Innovate to Innovate

How 3 Strict Processes Don’t Hinder Innovation, but Promote It

Based on data from China, Germany, and the United States, 67% of highly curious employees recognize high support for curiosity in their employers. However, 61% of low curious employees recognize little to no support for curiosity in their employers.

What could this mean? Are more curious employees likely to seek out and find more curious employers? Or do curious employers offer more opportunities for individuals to develop their inherent curiosity, while employees of less curious employers have fewer of those opportunities? More than likely, it’s some combination of these factors. Understanding this dynamic relationship is key to understanding how employees and employers alike can increase curiosity to enable innovation in their workplaces.

Blocking Curiosity

To know how to foster innovation and create a positive workplace environment, it is important to know what not to do – specifically the actions or rules identified as obstacles for employees’ practice of curiosity. According to Fast Company, excessive process and structure can be an obstacle to some desired business outcomes. Too much structure can make employees feel that they have less ownership over their ideas. According to our State of Curiosity Survey, only 20% of respondents recognize that their companies offer personal ownership of projects and ideas.

Furthermore, autonomy is a critical support for curiosity. Excessive top-down management can stifle employees and hinder the development of trust needed for those employees to take their ideas to the next level. These organizational obstacles prevent employees from thinking outside of the box and developing new processes, ideas, and solutions. 

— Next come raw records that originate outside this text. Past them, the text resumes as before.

import Mathlib
import HarnessLib
import HarnessLib.Audit
import Summits.SmoothPoincare4.Statement
import Literature.Topology.FourManifolds.DehnSurgery
import Literature.Topology.FourManifolds.HomotopyBallSlice
import Literature.Topology.FourManifolds.HomotopyBallSliceProofs
import HarnessLib.Audit.Status.Attr
/-- **N1a′ — neck ledger analysis (XL, HARDEST, load-bearing; held by the lead).**  Granted the Huygens
neck lemma (M2) and Kirchhoff's formula (R1b), for EVERY admissible datum `D`, MGHD `𝒟`, region `O`,
`C⁴` decomposition `d` of `O` with `O = exteriorOf 𝒟 d.charted`, `HonestCore(d, R₀)`, `HonestFar(d, R₀)`
AND pairwise distinct asymptotic velocities (DV — the route's repair C′, here an explicit antecedent),
a `NeckCertificate 𝒟 O d R₀` exists.  Intended proof = the planner's N1a (line card
`Lines/two-cap-focusing-ledger.md`): (1) WALLS `ρₐᵢ` and the flat chart's drift `ξᵢ` (`|ξᵢ| < ρᵢ`),
with `ρₐ ≫ |ξ|/ε(t)` so that the drift is blended away on `[ρₐ, 4ρₐ]`; (2) FAR LEDGER — the cone ledger
of M2 for the curvature components on the collar cones inside the flat-certified zone (order 1 =
energy per unit `ρₐ`: tails of finite integrals, Bondi/Hawking monotonicity; cross-hole content
`(ρₐ/dᵢⱼ)²` with `dᵢⱼ ≥ c·t` FROM DV; Kerr tail `M²/ρₐ²`; order 2 = once-commuted flux; order 3
incoming by interpolation `o₂`-transport × flat `C⁴` certificate, outgoing by continuity in `t`);
(3) NECK — Klainerman–Rodnianski Kirchhoff–Sobolev parametrix for `□_g Riem = Riem⋆Riem` on the neck
geometry held in `L²`-curvature-flux norms, a-priori `C⁰` bound `Hf`(3), window energy for the `ℓ = 0`
drift, `Hc`(1) for perturbative backscatter/lensing — unweighted `C²` + scale-invariant `C¹` smallness
on the neck exactly as M2 gives it for `□_η`; (4) GAUGE — `Ψₐᵢ` := input chart inside `R₁ + 1`,
parametrix-built Kerr–Schild-type coordinates on the neck, blended to the undrifted `Φ` below `4ρₐ`;
K10–K12 from `Hf`(3) (near-isometric images of coordinate shells are the physical shells; Disproof
§D/§F(3)) and the covering clause of the input.  USES `Hc`(1), `Hf`(3), sub-extremality, DV.  Why it
might fail: the order-3 incoming ledger entry for angularly wild `o₂` data (TRIAGE-r1-3 (c)), or
non-perturbative accumulation of nonlinearly generated incoming radiation refocused into the neck
(Luk–Oh arXiv:2404.02220; Disproof §F).  Size XL (unprinted: exterior characteristic neck stability).
LANDED TOOLKIT for this stub (helper sub-goals, all `--supports` this item): unconditional Kirchhoff and
Huygens neck lemma (`Theorems/StarvedNecksNecksCertifyKirchhoffHuygens.lean`, p111535); strong Huygens /
domain of dependence (`…StrongHuygens.lean`, p112122); uniform `t⁻¹` dispersive decay of compactly
supported free data (`…DispersiveDecay.lean`, p113590); cone separation (`…StubConeSeparation.lean`);
and the Theorems-side reduction `necksCertify_repaired_of_neckLedgerAnalysis`
(`…Reduction.lean`, p114116): NecksCertify under repair C′ follows from this stub alone. -/
def NeckLedgerAnalysis : Prop :=
  ∀ (X : Type) [TopologicalSpace X] [ChartedSpace E3 X] [IsManifold (𝓡 3) ∞ X] [ConnectedSpace X]
    (D : InitialDataSet (𝓡 3) X), D ∈ admissibleVacuumData X →
    ∀ 𝒟 : VacuumCauchyDevelopment D, 𝒟.IsMaximal →
    ∀ (O : Set 𝒟.carrier) (d : FinalStateDecomposition 𝒟.toSpacetime O 4) (R₀ : ℝ),
      O = exteriorOf 𝒟.toCauchyDevelopment d.charted →
      HonestCore 𝒟.toSpacetime O 4 d R₀ → HonestFar 𝒟.toSpacetime O 4 d R₀ →
      DistinctVelocities d → NeckCertificate 𝒟.toSpacetime O d R₀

   A woman stands in front of a blackboard with drawings of a lightbulb and plants    A woman stands in front of a blackboard with drawings of a lightbulb and plants

Boosting Curiosity

So, if you’re in a management position at your company, what can you do within your organization to actively boost workplace curiosity? According to Kurt Dykema, the Director of Technology at Twisthink, a product innovation and business strategy consultancy, a leader needs to “make it possible to implement new ideas.” Process is important; however, employees need “wiggle room”, room for growth and thinking outside the box, to allow creative thoughts to develop to innovative ideas and, ultimately, grow to groundbreaking solutions.

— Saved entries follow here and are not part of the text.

import Mathlib
import Summits.ValiantsHypothesis.ValiantsHypothesis.Theorems.RigidityForcesSymmetryRankRigidMinimalReprLaplaceFiveThreeSlicesCoreInstances
import Summits.ValiantsHypothesis.ValiantsHypothesis.Theorems.RigidityForcesSymmetryRankRigidMinimalReprLaplaceContract
import Summits.ValiantsHypothesis.ValiantsHypothesis.Theorems.RigidityForcesSymmetryRankRigidMinimalReprLaplaceFiveAtMostTwoSlicesOf

/-!
# `LaplaceOptimalFive`, three slices: the exception hypotheses of `laplace_five_at_most_two_slices_of`, discharged
# (crux `RankRigidMinimalRepr`, stmt-ValiantsHypothesis-18034; frontier rung `LaplaceOptimalFive`, stmt-24813)

val-width-24813-w1's `laplace_five_at_most_two_slices_of` (`…LaplaceFiveAtMostTwoSlicesOf.lean`) is conditional on three
hypotheses `hexA`, `hexB`, `hexC`: refutations of the 14 + 6 + 7 sorted labelled three-slices/three-pairs configurations
without an interleaved dual certificate (slot patterns `(0,0,0)`, `(0,0,1)`, `(0,1,2)`).  Here:

* `hexA_holds` — all 14 `(0,0,0)` exceptions are refuted in the kernel: six by support-core certificates
  (`core_C_*`, `…LaplaceFiveThreeSlicesCoreInstances.lean`), eight by the contraction count
  (`LaplaceContract.three_slices_contract`: three slices on one slot leave `4·3 = 12 < 24`);
* `hexB_holds` — all 6 `(0,0,1)` exceptions: `3·{01}` by `core_B_01_01_01`, the five others by contraction at the
  doubled slot (`6 + 12 = 18 < 24`);
* `hexC_of_residual` — of the 7 `(0,1,2)` exceptions, the three triple cuts fall to `core_A_*`; the remaining FOUR
  (triangle `{01,02,12}`; `{01,02,34}`, `{01,12,34}`, `{02,12,34}`) are exactly the residual hypothesis of
  `laplace_five_at_most_two_slices_of_residual` (`…LaplaceFiveAtMostTwoSlices.lean`);
(so `laplace_five_at_most_two_slices_of hexA_holds hexB_holds (hexC_of_residual hres)` is a second route to
`laplace_five_at_most_two_slices_of_residual hres`, same statement — not restated here).

No definitions.  HONEST FRAMING: exact partial results toward the frontier rung `LaplaceOptimalFive` (stmt-24813), which
stays OPEN (and so do the four residual configurations); nothing here bears on `VP ≠ VNP`, which is NOT proved.
-/

set_option autoImplicit false

-- the mandated summit-side namespace repeats a component by design (single-problem summit)
set_option linter.dupNamespace false

namespace Summit.ValiantsHypothesis.ValiantsHypothesis.Theorems.RigidityForcesSymmetryRankRigidMinimalRepr

namespace LaplaceFiveSlices

open Finset

/-- **`hexA` holds**: every exceptional configuration with the three slices on ONE slot is refuted in the kernel (six by support-core certificates, eight by the contraction count). -/
theorem hexA_holds :
    ∀ p0 q0 p1 q1 p2 q2 : Fin 5, (p0, q0, p1, q1, p2, q2) ∈ ([
      (1, 2, 1, 2, 3, 4),
      (1, 2, 1, 3, 1, 4),
      (1, 2, 1, 3, 2, 3),
      (1, 2, 1, 4, 2, 4),
      (1, 2, 2, 3, 2, 4),
      (1, 2, 3, 4, 3, 4),
      (1, 3, 1, 3, 2, 4),
      (1, 3, 1, 4, 3, 4),
      (1, 3, 2, 3, 3, 4),
      (1, 3, 2, 4, 2, 4),
      (1, 4, 1, 4, 2, 3),
      (1, 4, 2, 3, 2, 3),
      (1, 4, 2, 4, 3, 4),
      (2, 3, 2, 4, 3, 4)] :
      List (Fin 5 × Fin 5 × Fin 5 × Fin 5 × Fin 5 × Fin 5)) →
    ∀ (α : Fin 3 → Fin 5 → ℂ) (W : Fin 3 → (Fin 5 → Fin 5) → ℂ),
      (∀ k, ∀ v v' : Fin 5 → Fin 5, (∀ j, j ≠ (![0, 0, 0] : Fin 3 → Fin 5) k → v j = v' j) → W k v = W k v') →
      ∀ (u w : Fin 3 → (Fin 5 → Fin 5) → ℂ),
      (∀ t, ∀ v v' : Fin 5 → Fin 5,
          v ((![p0, p1, p2] : Fin 3 → Fin 5) t) = v' ((![p0, p1, p2] : Fin 3 → Fin 5) t) →
          v ((![q0, q1, q2] : Fin 3 → Fin 5) t) = v' ((![q0, q1, q2] : Fin 3 → Fin 5) t) → u t v = u t v') →
      (∀ t, ∀ v v' : Fin 5 → Fin 5,
          (∀ j, j ≠ (![p0, p1, p2] : Fin 3 → Fin 5) t → j ≠ (![q0, q1, q2] : Fin 3 → Fin 5) t → v j = v' j) →
            w t v = w t v') →
      ¬ ∀ v : Fin 5 → Fin 5, (if Function.Injective v then (1 : ℂ) else 0) =
          (∑ k, α k (v ((![0, 0, 0] : Fin 3 → Fin 5) k)) * W k v) + ∑ t, u t v * w t v := by
  intro p0 q0 p1 q1 p2 q2 hmem α W hW u w hu hw
  simp only [List.mem_cons, Prod.mk.injEq, List.not_mem_nil, or_false] at hmem
  rcases hmem with ⟨rfl, rfl, rfl, rfl, rfl, rfl⟩ |
    ⟨rfl, rfl, rfl, rfl, rfl, rfl⟩ |
    ⟨rfl, rfl, rfl, rfl, rfl, rfl⟩ |
    ⟨rfl, rfl, rfl, rfl, rfl, rfl⟩ |
    ⟨rfl, rfl, rfl, rfl, rfl, rfl⟩ |
    ⟨rfl, rfl, rfl, rfl, rfl, rfl⟩ |
    ⟨rfl, rfl, rfl, rfl, rfl, rfl⟩ |
    ⟨rfl, rfl, rfl, rfl, rfl, rfl⟩ |
    ⟨rfl, rfl, rfl, rfl, rfl, rfl⟩ |
    ⟨rfl, rfl, rfl, rfl, rfl, rfl⟩ |
    ⟨rfl, rfl, rfl, rfl, rfl, rfl⟩ |
    ⟨rfl, rfl, rfl, rfl, rfl, rfl⟩ |
    ⟨rfl, rfl, rfl, rfl, rfl, rfl⟩ |
    ⟨rfl, rfl, rfl, rfl, rfl, rfl⟩
  · exact core_C_12_12_34 α W hW u w hu hw
  · exact LaplaceContract.three_slices_contract ![0, 0, 0] α W hW ![1, 1, 1] ![2, 3, 4] (by decide) u w hu hw 0 (by decide)
      (by decide)
  · exact LaplaceContract.three_slices_contract ![0, 0, 0] α W hW ![1, 1, 2] ![2, 3, 3] (by decide) u w hu hw 0 (by decide)
      (by decide)
  · exact LaplaceContract.three_slices_contract ![0, 0, 0] α W hW ![1, 1, 2] ![2, 4, 4] (by decide) u w hu hw 0 (by decide)
      (by decide)
  · exact LaplaceContract.three_slices_contract ![0, 0, 0] α W hW ![1, 2, 2] ![2, 3, 4] (by decide) u w hu hw 0 (by decide)
      (by decide)
  · exact core_C_12_34_34 α W hW u w hu hw
  · exact core_C_13_13_24 α W hW u w hu hw
  · exact LaplaceContract.three_slices_contract ![0, 0, 0] α W hW ![1, 1, 3] ![3, 4, 4] (by decide) u w hu hw 0 (by decide)
      (by decide)
  · exact LaplaceContract.three_slices_contract ![0, 0, 0] α W hW ![1, 2, 3] ![3, 3, 4] (by decide) u w hu hw 0 (by decide)
      (by decide)
  · exact core_C_13_24_24 α W hW u w hu hw
  · exact core_C_14_14_23 α W hW u w hu hw
  · exact core_C_14_23_23 α W hW u w hu hw
  · exact LaplaceContract.three_slices_contract ![0, 0, 0] α W hW ![1, 2, 3] ![4, 4, 4] (by decide) u w hu hw 0 (by decide)
      (by decide)
  · exact LaplaceContract.three_slices_contract ![0, 0, 0] α W hW ![2, 2, 3] ![3, 4, 4] (by decide) u w hu hw 0 (by decide)
      (by decide)

/-- **`hexB` holds**: every exceptional `(x,x,y)` configuration is refuted in the kernel (`3·{{xy}}` by a support-core certificate, the five others by the contraction count). -/
theorem hexB_holds :
    ∀ p0 q0 p1 q1 p2 q2 : Fin 5, (p0, q0, p1, q1, p2, q2) ∈ ([
      (0, 1, 0, 1, 0, 1),
      (1, 2, 1, 3, 1, 4),
      (1, 2, 2, 3, 2, 4),
      (1, 3, 2, 3, 3, 4),
      (1, 4, 2, 4, 3, 4),
      (2, 3, 2, 4, 3, 4)] :
      List (Fin 5 × Fin 5 × Fin 5 × Fin 5 × Fin 5 × Fin 5)) →
    ∀ (α : Fin 3 → Fin 5 → ℂ) (W : Fin 3 → (Fin 5 → Fin 5) → ℂ),
      (∀ k, ∀ v v' : Fin 5 → Fin 5, (∀ j, j ≠ (![0, 0, 1] : Fin 3 → Fin 5) k → v j = v' j) → W k v = W k v') →
      ∀ (u w : Fin 3 → (Fin 5 → Fin 5) → ℂ),
      (∀ t, ∀ v v' : Fin 5 → Fin 5,
          v ((![p0, p1, p2] : Fin 3 → Fin 5) t) = v' ((![p0, p1, p2] : Fin 3 → Fin 5) t) →
          v ((![q0, q1, q2] : Fin 3 → Fin 5) t) = v' ((![q0, q1, q2] : Fin 3 → Fin 5) t) → u t v = u t v') →
      (∀ t, ∀ v v' : Fin 5 → Fin 5,
          (∀ j, j ≠ (![p0, p1, p2] : Fin 3 → Fin 5) t → j ≠ (![q0, q1, q2] : Fin 3 → Fin 5) t → v j = v' j) →
            w t v = w t v') →
      ¬ ∀ v : Fin 5 → Fin 5, (if Function.Injective v then (1 : ℂ) else 0) =
          (∑ k, α k (v ((![0, 0, 1] : Fin 3 → Fin 5) k)) * W k v) + ∑ t, u t v * w t v := by
  intro p0 q0 p1 q1 p2 q2 hmem α W hW u w hu hw
  simp only [List.mem_cons, Prod.mk.injEq, List.not_mem_nil, or_false] at hmem
  rcases hmem with ⟨rfl, rfl, rfl, rfl, rfl, rfl⟩ |
    ⟨rfl, rfl, rfl, rfl, rfl, rfl⟩ |
    ⟨rfl, rfl, rfl, rfl, rfl, rfl⟩ |
    ⟨rfl, rfl, rfl, rfl, rfl, rfl⟩ |
    ⟨rfl, rfl, rfl, rfl, rfl, rfl⟩ |
    ⟨rfl, rfl, rfl, rfl, rfl, rfl⟩
  · exact core_B_01_01_01 α W hW u w hu hw
  · exact LaplaceContract.three_slices_contract ![0, 0, 1] α W hW ![1, 1, 1] ![2, 3, 4] (by decide) u w hu hw 0 (by decide)
      (by decide)
  · exact LaplaceContract.three_slices_contract ![0, 0, 1] α W hW ![1, 2, 2] ![2, 3, 4] (by decide) u w hu hw 0 (by decide)
      (by decide)
  · exact LaplaceContract.three_slices_contract ![0, 0, 1] α W hW ![1, 2, 3] ![3, 3, 4] (by decide) u w hu hw 0 (by decide)
      (by decide)
  · exact LaplaceContract.three_slices_contract ![0, 0, 1] α W hW ![1, 2, 3] ![4, 4, 4] (by decide) u w hu hw 0 (by decide)
      (by decide)
  · exact LaplaceContract.three_slices_contract ![0, 0, 1] α W hW ![2, 2, 3] ![3, 4, 4] (by decide) u w hu hw 0 (by decide)
      (by decide)

/-- **`hexC` modulo the four residual configurations**: of the seven exceptional `(x,y,z)` configurations, the three
triple cuts are refuted by support-core certificates; the triangle and the three «two inside + outside» labellings are
exactly the residual hypothesis `hres` of `laplace_five_at_most_two_slices_of_residual`. -/
theorem hexC_of_residual
    (hres : ∀ (c : Fin 3) (p0 q0 p1 q1 p2 q2 : Fin 5),
      (c, p0, q0, p1, q1, p2, q2) ∈ ([(0, 0, 1, 0, 2, 1, 2), (0, 0, 1, 0, 2, 3, 4), (0, 0, 1, 1, 2, 3, 4), (0, 0, 2, 1, 2, 3, 4)] : List (Fin 3 × Fin 5 × Fin 5 × Fin 5 × Fin 5 × Fin 5 × Fin 5)) →
      ∀ (α : Fin 3 → Fin 5 → ℂ) (W : Fin 3 → (Fin 5 → Fin 5) → ℂ),
        (∀ k, ∀ v v' : Fin 5 → Fin 5, (∀ j, j ≠ (![![0, 1, 2], ![0, 0, 1], ![0, 0, 0]] : Fin 3 → Fin 3 → Fin 5) c k → v j = v' j) → W k v = W k v') →
        ∀ (u' w' : Fin 3 → (Fin 5 → Fin 5) → ℂ),
          (∀ t, ∀ v v' : Fin 5 → Fin 5, v ((![p0, p1, p2] : Fin 3 → Fin 5) t) = v' ((![p0, p1, p2] : Fin 3 → Fin 5) t) →
            v ((![q0, q1, q2] : Fin 3 → Fin 5) t) = v' ((![q0, q1, q2] : Fin 3 → Fin 5) t) → u' t v = u' t v') →
          (∀ t, ∀ v v' : Fin 5 → Fin 5, (∀ j, j ≠ (![p0, p1, p2] : Fin 3 → Fin 5) t →
            j ≠ (![q0, q1, q2] : Fin 3 → Fin 5) t → v j = v' j) → w' t v = w' t v') →
          ¬ ∀ v : Fin 5 → Fin 5, (if Function.Injective v then (1 : ℂ) else 0) =
            (∑ k, α k (v ((![![0, 1, 2], ![0, 0, 1], ![0, 0, 0]] : Fin 3 → Fin 3 → Fin 5) c k)) * W k v) + ∑ t, u' t v * w' t v) :
    ∀ p0 q0 p1 q1 p2 q2 : Fin 5, (p0, q0, p1, q1, p2, q2) ∈ ([
      (0, 1, 0, 1, 0, 1),
      (0, 1, 0, 2, 1, 2),
      (0, 1, 0, 2, 3, 4),
      (0, 1, 1, 2, 3, 4),
      (0, 2, 0, 2, 0, 2),
      (0, 2, 1, 2, 3, 4),
      (1, 2, 1, 2, 1, 2)] :
      List (Fin 5 × Fin 5 × Fin 5 × Fin 5 × Fin 5 × Fin 5)) →
    ∀ (α : Fin 3 → Fin 5 → ℂ) (W : Fin 3 → (Fin 5 → Fin 5) → ℂ),
      (∀ k, ∀ v v' : Fin 5 → Fin 5, (∀ j, j ≠ (![0, 1, 2] : Fin 3 → Fin 5) k → v j = v' j) → W k v = W k v') →
      ∀ (u w : Fin 3 → (Fin 5 → Fin 5) → ℂ),
      (∀ t, ∀ v v' : Fin 5 → Fin 5,
          v ((![p0, p1, p2] : Fin 3 → Fin 5) t) = v' ((![p0, p1, p2] : Fin 3 → Fin 5) t) →
          v ((![q0, q1, q2] : Fin 3 → Fin 5) t) = v' ((![q0, q1, q2] : Fin 3 → Fin 5) t) → u t v = u t v') →
      (∀ t, ∀ v v' : Fin 5 → Fin 5,
          (∀ j, j ≠ (![p0, p1, p2] : Fin 3 → Fin 5) t → j ≠ (![q0, q1, q2] : Fin 3 → Fin 5) t → v j = v' j) →
            w t v = w t v') →
      ¬ ∀ v : Fin 5 → Fin 5, (if Function.Injective v then (1 : ℂ) else 0) =
          (∑ k, α k (v ((![0, 1, 2] : Fin 3 → Fin 5) k)) * W k v) + ∑ t, u t v * w t v := by
  intro p0 q0 p1 q1 p2 q2 hmem α W hW u w hu hw
  simp only [List.mem_cons, Prod.mk.injEq, List.not_mem_nil, or_false] at hmem
  rcases hmem with ⟨rfl, rfl, rfl, rfl, rfl, rfl⟩ | ⟨rfl, rfl, rfl, rfl, rfl, rfl⟩ | ⟨rfl, rfl, rfl, rfl, rfl, rfl⟩ | ⟨rfl, rfl, rfl, rfl, rfl, rfl⟩ | ⟨rfl, rfl, rfl, rfl, rfl, rfl⟩ | ⟨rfl, rfl, rfl, rfl, rfl, rfl⟩ | ⟨rfl, rfl, rfl, rfl, rfl, rfl⟩
  · exact core_A_01_01_01 α W hW u w hu hw
  · exact hres 0 0 1 0 2 1 2 (by decide) α W hW u w hu hw
  · exact hres 0 0 1 0 2 3 4 (by decide) α W hW u w hu hw
  · exact hres 0 0 1 1 2 3 4 (by decide) α W hW u w hu hw
  · exact core_A_02_02_02 α W hW u w hu hw
  · exact hres 0 0 2 1 2 3 4 (by decide) α W hW u w hu hw
  · exact core_A_12_12_12 α W hW u w hu hw

end LaplaceFiveSlices

end Summit.ValiantsHypothesis.ValiantsHypothesis.Theorems.RigidityForcesSymmetryRankRigidMinimalRepr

While process instills guidelines that would seem to counter an innovative spirit, organizations can and should instill certain processes to enable and promote innovation. The trick is that doing this well – setting your organization up for innovation success- requires innovation.

Chunka Mui of Forbes describes the Engelbart framework for the “ABCs of Organizational Improvement.” Every organization requires 3 processes to improve their current business – Processes A, B, and C.

Process A maintains the core activities of the organization. Mui explains, “The A process is all about execution – carrying out today’s strategy and business model as well as possible.”

Process B ensures that the organization improves it’s A process. Examples of process B are hiring and training programs and developing or installing new tools for organizational improvement. As Mui says, “The B process is responsible for making the A process faster, better, cheaper, and more profitable.”

Processes A and B keep an organization running. They ensure that the products and services provided by a company continue to improve in order to keep up with changes in the market and maintain a certain status quo. The C process, however, is where innovation really comes in. “The C focuses on improving the B process; it improves how we improve. It is the ‘C’ process that is too often missing or haphazard,” Mui says.

By focusing on process C, management can drive innovation in products, services, and internal processes, thereby generating business value. Examples include adopting better tools for internal use and encouraging customer co-creation, which can lead to more innovation in both processes A and B. Adopting better internal tools can increase efficiencies across teams and across an enterprise. With more time and resources available due to more efficient and streamlined processes A and B, innovation can thrive.

Additionally, by allowing customers to contribute to innovation, customers can better understand why certain ideas are more feasible than others. They will be better equipped to work with an organization to best service needs or create the most user-friendly products. Not only does customer co-creation help companies understand their target groups and craft products specific to their needs, it also fosters brand affinity among customers who become innovation partners and loyal consumers.

Curious Organizations to Curious Individuals

With innovation-encouraging processes in place and no barriers to innovation in sight, employees are ready to become more curious and their companies are ready to reap the benefits. By implementing innovation-driving processes and ensuring autonomy for employees, company leaders ensure a more curious global workforce, the type of workforce needed to generate tomorrow’s breakthroughs.